Tuesday, January 6, 2009

Book Review, You and Me: Our Place

You and Me: Our Place Book ReviewI was first attracted to this children's picture book by the quality of the art work. There is so much life, colour and movement in Dee Huxley's pastel and coloured pencil drawings. You can almost hear the squeak of the sand under Uncle Tobias's tyres as he cycles along the sand.

You and Me: Our Place was written by Leonie Norrington and published by Working Title Press (Australia) in 2007. The quality of the text is as high as the artwork, and they complement each other beautifully.

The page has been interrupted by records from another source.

import Summits.Langlands.Langlands.Theses.GoldenFieldSerre

/-!
# Birth skeleton (BC3) for crux `LevelOneModThreeGolden` of route `GoldenFieldSerre`

Crux (item stmt-Langlands-17047, route-Langlands-GoldenFieldSerre, rank 2):
every continuous irreducible totally odd `ρ̄ : Γ_F → GL₂(k)`, `F = ℚ(√5)` (typed: quadratic with a
square root of 5), `k` algebraically closed of characteristic 3 (discrete), unramified outside 3,
has SOLVABLE image.

Line (Tate–Serre–Moon–Taguchi shape, the route header's TWO-LAYER PLAN with the image bound put at
its group-theoretic threshold `19656 = |SL₂(𝔽₂₇)|`):

* `stub_imageBound` (ImageBoundGolden; analytic / local-at-3): under the crux hypotheses the image
  has order `< 19656`.  Engine: Moon–Taguchi-type 3-adic different bounds over `ℚ₉` per tame
  signature (`rd(L) ≤ √5 · 3^(5/2) ≈ 34.9` in the worst corner, `≤ 11.6` finite flat), Odlyzko–Poitou
  (GRH: asymptotic 44.7; unconditional only in the low-weight regime) and the Schoof-type discharge
  of the high-weight corner.  Why it might fail: unconditionally the worst corner is beyond every
  Odlyzko table; the stub is the hardest one.
* `stub_dicksonSmall` (pure finite group theory, characteristic 3): a finite INSOLUBLE subgroup of
  `GL₂(k)` of order `< 19656` is, up to conjugation, contained in `kˣ · GL₂(𝔽₉)` (Dickson: the
  insoluble finite subgroups of `PGL₂(k)` are `A₅`, `PSL₂(3^f)`, `PGL₂(3^f)`, `f ≥ 2`; below
  `|SL₂(𝔽₂₇)|` only the `𝔽₉`-family `2.A₅ ⊂ SL₂(𝔽₉)`, `SL₂(𝔽₉)`, `PGL₂(𝔽₉)`-type survives, since a
  centreless group with a Klein four-subgroup does not embed in `GL₂` in odd characteristic).
  `𝔽₉ ⊂ k` is written as `{a | a ^ 9 = a}`.
* `stub_f9SectorSolvable` (SmallImageSolvableGolden, the `𝔽₉`-sector; arithmetic / certified
  enumeration): under the crux hypotheses an image conjugate into `kˣ · GL₂(𝔽₉)` is solvable, i.e.
  there is no odd level-one mod-3 representation of `Γ_{ℚ(√5)}` of type `2.A₅`, `SL₂(𝔽₉)` or
  `PGL₂(𝔽₉)` (targeted Hunter / Jones–Roberts searches over `ℚ(√5)` for relative `A₅`/`A₆`/`S₆`
  fields ramified only at `(3)`; or Ellenberg-type modularity of `GL₂(𝔽₉)`-representations plus the
  level-`(1),(3),(9)` Hilbert newform census over `ℚ(√5)`).

`LevelOneModThreeGolden_of_stubs` (stub statements as hypotheses, conclusion = the crux body verbatim)
is a real proof: finiteness of the image (compact `Γ_F`, discrete `GL₂(k)`), then contraposition
through the three stubs; `LevelOneModThreeGolden_of : LevelOneModThreeGolden` applies it to the three
named stubs (registrar shape).  Sorries live ONLY in the three `stub_*`.
-/

namespace Summit.Langlands.Langlands.Cruxes.LevelOneModThreeGolden.Birth

open Literature.NumberTheory.GaloisRepresentations

/-- STUB (ImageBoundGolden, hardest): under the crux hypotheses the image of `ρ̄` has order
`< 19656 = |SL₂(𝔽₂₇)|`. -/
theorem stub_imageBound :
    ∀ (F : Type) [Field F] [NumberField F], Module.finrank ℚ F = 2 → (∃ a : F, a ^ 2 = 5) →
    ∀ (k : Type) [Field k] [CharP k 3] [IsAlgClosed k] [TopologicalSpace k] [DiscreteTopology k],
    ∀ ρ : FramedGaloisRep F k 2, FramedRep.IsIrreducible ρ → ρ.IsOdd →
    (∀ v : IsDedekindDomain.HeightOneSpectrum (NumberField.RingOfIntegers F),
      ((3 : ℕ) : NumberField.RingOfIntegers F) ∉ v.asIdeal → ρ.IsUnramifiedAt v) →
    Nat.card ρ.toMonoidHom.range < 19656 := by
  sorry

/-- STUB (Dickson-lite, pure group theory in characteristic 3): a finite insoluble subgroup of
`GL₂(k)` of order `< 19656` is conjugate into `kˣ · GL₂(𝔽₉)`. -/
theorem stub_dicksonSmall :
    ∀ (k : Type) [Field k] [CharP k 3] [IsAlgClosed k] (G : Subgroup (GL (Fin 2) k)),
    Finite G → Nat.card G < 19656 → ¬ IsSolvable G →
    ∃ g : GL (Fin 2) k, ∀ x ∈ G, ∃ c : k, c ≠ 0 ∧ ∀ i j : Fin 2,
      (c * ((g * x * g⁻¹ : GL (Fin 2) k) : Matrix (Fin 2) (Fin 2) k) i j) ^ 9
        = c * ((g * x * g⁻¹ : GL (Fin 2) k) : Matrix (Fin 2) (Fin 2) k) i j := by
  sorry

/-- STUB (SmallImageSolvableGolden / the `𝔽₉`-sector): under the crux hypotheses an image conjugate
into `kˣ · GL₂(𝔽₉)` is solvable (no `2.A₅`, `SL₂(𝔽₉)`, `PGL₂(𝔽₉)`-type level-one odd mod-3
representation of `Γ_{ℚ(√5)}`). -/
theorem stub_f9SectorSolvable :
    ∀ (F : Type) [Field F] [NumberField F], Module.finrank ℚ F = 2 → (∃ a : F, a ^ 2 = 5) →
    ∀ (k : Type) [Field k] [CharP k 3] [IsAlgClosed k] [TopologicalSpace k] [DiscreteTopology k],
    ∀ ρ : FramedGaloisRep F k 2, FramedRep.IsIrreducible ρ → ρ.IsOdd →
    (∀ v : IsDedekindDomain.HeightOneSpectrum (NumberField.RingOfIntegers F),
      ((3 : ℕ) : NumberField.RingOfIntegers F) ∉ v.asIdeal → ρ.IsUnramifiedAt v) →
    (∃ g : GL (Fin 2) k, ∀ x ∈ ρ.toMonoidHom.range, ∃ c : k, c ≠ 0 ∧ ∀ i j : Fin 2,
      (c * ((g * x * g⁻¹ : GL (Fin 2) k) : Matrix (Fin 2) (Fin 2) k) i j) ^ 9
        = c * ((g * x * g⁻¹ : GL (Fin 2) k) : Matrix (Fin 2) (Fin 2) k) i j) →
    IsSolvable ρ.toMonoidHom.range := by
  sorry

/-- ASSEMBLY, hypothetical form (real proof, no `sorry`): the three stub STATEMENTS imply the crux
statement (verbatim the body of `Summit.Langlands.Langlands.Theses.GoldenFieldSerre.LevelOneModThreeGolden`):
the image of the compact `Γ_F` in the discrete `GL₂(k)` is finite; if it were insoluble, the image
bound and Dickson-lite would put it in the `𝔽₉`-sector, which is solvable — contradiction. -/
theorem LevelOneModThreeGolden_of_stubs
    (hBound : ∀ (F : Type) [Field F] [NumberField F], Module.finrank ℚ F = 2 → (∃ a : F, a ^ 2 = 5) →
      ∀ (k : Type) [Field k] [CharP k 3] [IsAlgClosed k] [TopologicalSpace k] [DiscreteTopology k],
      ∀ ρ : FramedGaloisRep F k 2, FramedRep.IsIrreducible ρ → ρ.IsOdd →
      (∀ v : IsDedekindDomain.HeightOneSpectrum (NumberField.RingOfIntegers F),
        ((3 : ℕ) : NumberField.RingOfIntegers F) ∉ v.asIdeal → ρ.IsUnramifiedAt v) →
      Nat.card ρ.toMonoidHom.range < 19656)
    (hDickson : ∀ (k : Type) [Field k] [CharP k 3] [IsAlgClosed k] (G : Subgroup (GL (Fin 2) k)),
      Finite G → Nat.card G < 19656 → ¬ IsSolvable G →
      ∃ g : GL (Fin 2) k, ∀ x ∈ G, ∃ c : k, c ≠ 0 ∧ ∀ i j : Fin 2,
        (c * ((g * x * g⁻¹ : GL (Fin 2) k) : Matrix (Fin 2) (Fin 2) k) i j) ^ 9
          = c * ((g * x * g⁻¹ : GL (Fin 2) k) : Matrix (Fin 2) (Fin 2) k) i j)
    (hF9 : ∀ (F : Type) [Field F] [NumberField F], Module.finrank ℚ F = 2 → (∃ a : F, a ^ 2 = 5) →
      ∀ (k : Type) [Field k] [CharP k 3] [IsAlgClosed k] [TopologicalSpace k] [DiscreteTopology k],
      ∀ ρ : FramedGaloisRep F k 2, FramedRep.IsIrreducible ρ → ρ.IsOdd →
      (∀ v : IsDedekindDomain.HeightOneSpectrum (NumberField.RingOfIntegers F),
        ((3 : ℕ) : NumberField.RingOfIntegers F) ∉ v.asIdeal → ρ.IsUnramifiedAt v) →
      (∃ g : GL (Fin 2) k, ∀ x ∈ ρ.toMonoidHom.range, ∃ c : k, c ≠ 0 ∧ ∀ i j : Fin 2,
        (c * ((g * x * g⁻¹ : GL (Fin 2) k) : Matrix (Fin 2) (Fin 2) k) i j) ^ 9
          = c * ((g * x * g⁻¹ : GL (Fin 2) k) : Matrix (Fin 2) (Fin 2) k) i j) →
      IsSolvable ρ.toMonoidHom.range) :
    ∀ (F : Type) [Field F] [NumberField F], Module.finrank ℚ F = 2 → (∃ a : F, a ^ 2 = 5) →
      ∀ (k : Type) [Field k] [CharP k 3] [IsAlgClosed k] [TopologicalSpace k] [DiscreteTopology k],
      ∀ ρ : Literature.NumberTheory.GaloisRepresentations.FramedGaloisRep F k 2,
      Literature.NumberTheory.GaloisRepresentations.FramedRep.IsIrreducible ρ → ρ.IsOdd →
      (∀ v : IsDedekindDomain.HeightOneSpectrum (NumberField.RingOfIntegers F),
        ((3 : ℕ) : NumberField.RingOfIntegers F) ∉ v.asIdeal → ρ.IsUnramifiedAt v) →
      IsSolvable ρ.toMonoidHom.range := by
  intro F _ _ hF h5 k _ _ _ _ _ ρ hirr hodd hur
  by_contra hns
  -- the image of the compact group `Γ_F` in the discrete group `GL₂(k)` is finite
  have hfin : Finite ρ.toMonoidHom.range := by
    have hc : IsCompact (Set.range (fun σ => ρ σ)) := isCompact_range (map_continuous ρ)
    have hf : (Set.range (fun σ => ρ σ)).Finite := hc.finite_of_discrete
    have hf' : ((ρ.toMonoidHom.range : Subgroup (GL (Fin 2) k)) : Set (GL (Fin 2) k)).Finite := by
      rw [MonoidHom.coe_range]
      exact hf
    exact hf'.to_subtype
  obtain ⟨g, hg⟩ :=
    hDickson k ρ.toMonoidHom.range hfin (hBound F hF h5 k ρ hirr hodd hur) hns
  exact hns (hF9 F hF h5 k ρ hirr hodd hur ⟨g, hg⟩)

/-- THE SKELETON THEOREM (registrar shape): the crux
`Summit.Langlands.Langlands.Theses.GoldenFieldSerre.LevelOneModThreeGolden` concluded BY NAME from
the three declared stubs through the sorry-free assembly `LevelOneModThreeGolden_of_stubs`; the only
`sorry`s in its closure are `stub_imageBound`, `stub_dicksonSmall`, `stub_f9SectorSolvable`. -/
theorem LevelOneModThreeGolden_of :
    Summit.Langlands.Langlands.Theses.GoldenFieldSerre.LevelOneModThreeGolden :=
  LevelOneModThreeGolden_of_stubs stub_imageBound stub_dicksonSmall stub_f9SectorSolvable

end Summit.Langlands.Langlands.Cruxes.LevelOneModThreeGolden.Birth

The two young boys narrating the story give us an insight into both life in the olden days as it was for Uncle Tobias, and life nowadays for them. They seem to be part of a big extended family that spends a lot of time at the beach, fishing and looking for bush tucker. Much of what we learn in the story is understated, little glimpses into another's life.

I enjoyed many details of description in the story, a basket that "smells of salt and darkness", "flicky prawns in the net", Slim Dusty songs "on a three-stringed guitar." They instantly transported me to a fish feed I'd shared with Aboriginal friends near the Tweed River. It's wonderful when a children's picture can be so evocative of a time and place, that it allow us as readers to stand in another's footprints.

You and Me: Our Place would make an excellent resource for children studying multiculturalism. Kids could reflect on how lucky our generation is to be able to celebrate such cultural diversity. The book would lead very naturally to an investigation into bush tucker, what foods we eat that we find for ourselves rather than in the supermarket. Kids could try to identify the different marine creatures in the book or research mangrove habitats. The illustrations might spark an investigation into drawing with pastels and coloured pencils.

BOOK CHOOK ALERT: If your kids are interested in writing, take a look at this cool contest at author, Kim Chatel's site . Write a poem and draw a picture to win a music box and t-shirt made by this talented writer and artist. Contest ends January 31.


  1. Great thoughts on the subject of cultural literacy. What a great way to share with kids some thoughts on how other people grow up and live, describing some of their traditions and customs. When children are exposed to these things in stories, they are all the more reinforced when they encounter them in real life. And if I may say so, your descriptions of the descriptions are poetic in and of themselves. Nicely done.

  2. This sounds like an excellent book for my cultural integration groups. I could suggest they read this with their kids...excellent benefits for both English and cultural awareness skills. Thanks, I'll be sure to refer and to link in my next post.

  3. I do so agree with you, Fred. I think all the arts - literature, drama, theatre, paintings, dance, sculpture, poetry, whatever - are important to allow us to walk a mile in someone else's shoes. Once we do that, I believe tolerance follows. We don't always get the chance to relate to people from all walks of life, from different cultures or countries, but we can make that connection through the arts.

  4. Ms Lucy, I would be so interested in what your ESL students think of this quintessentially Australian book. Having said that, I suspect they will be able to relate to the collide and slide of different cultures.

  5. The cover is just beautiful, even in miniature. Thank you for letting us "stand in another's footsteps" as you told us the story. Thanks for the note about this book, too. I will definitely add it to my reading list.

  6. Sorry for interrupting but ...

    I have just been doing some housekeeping (of my blog of course) and for some reason you are NOT on my blogroll. I thought you were and that you hadn't blogged for a while.

    Apologies! I think the husband must have accidently dismissed you. I have chastised him and you are now back on.

    Laura x

  7. Thanks for visiting, Terry! I look forward to reading your reaction as no way can I ever do these wonderful books justice.

  8. Hi Laura! Blog housekeeping is so much more fun than chasing dust bunnies, I agree. I try to post several times a week, but I sure don't vacuum that often!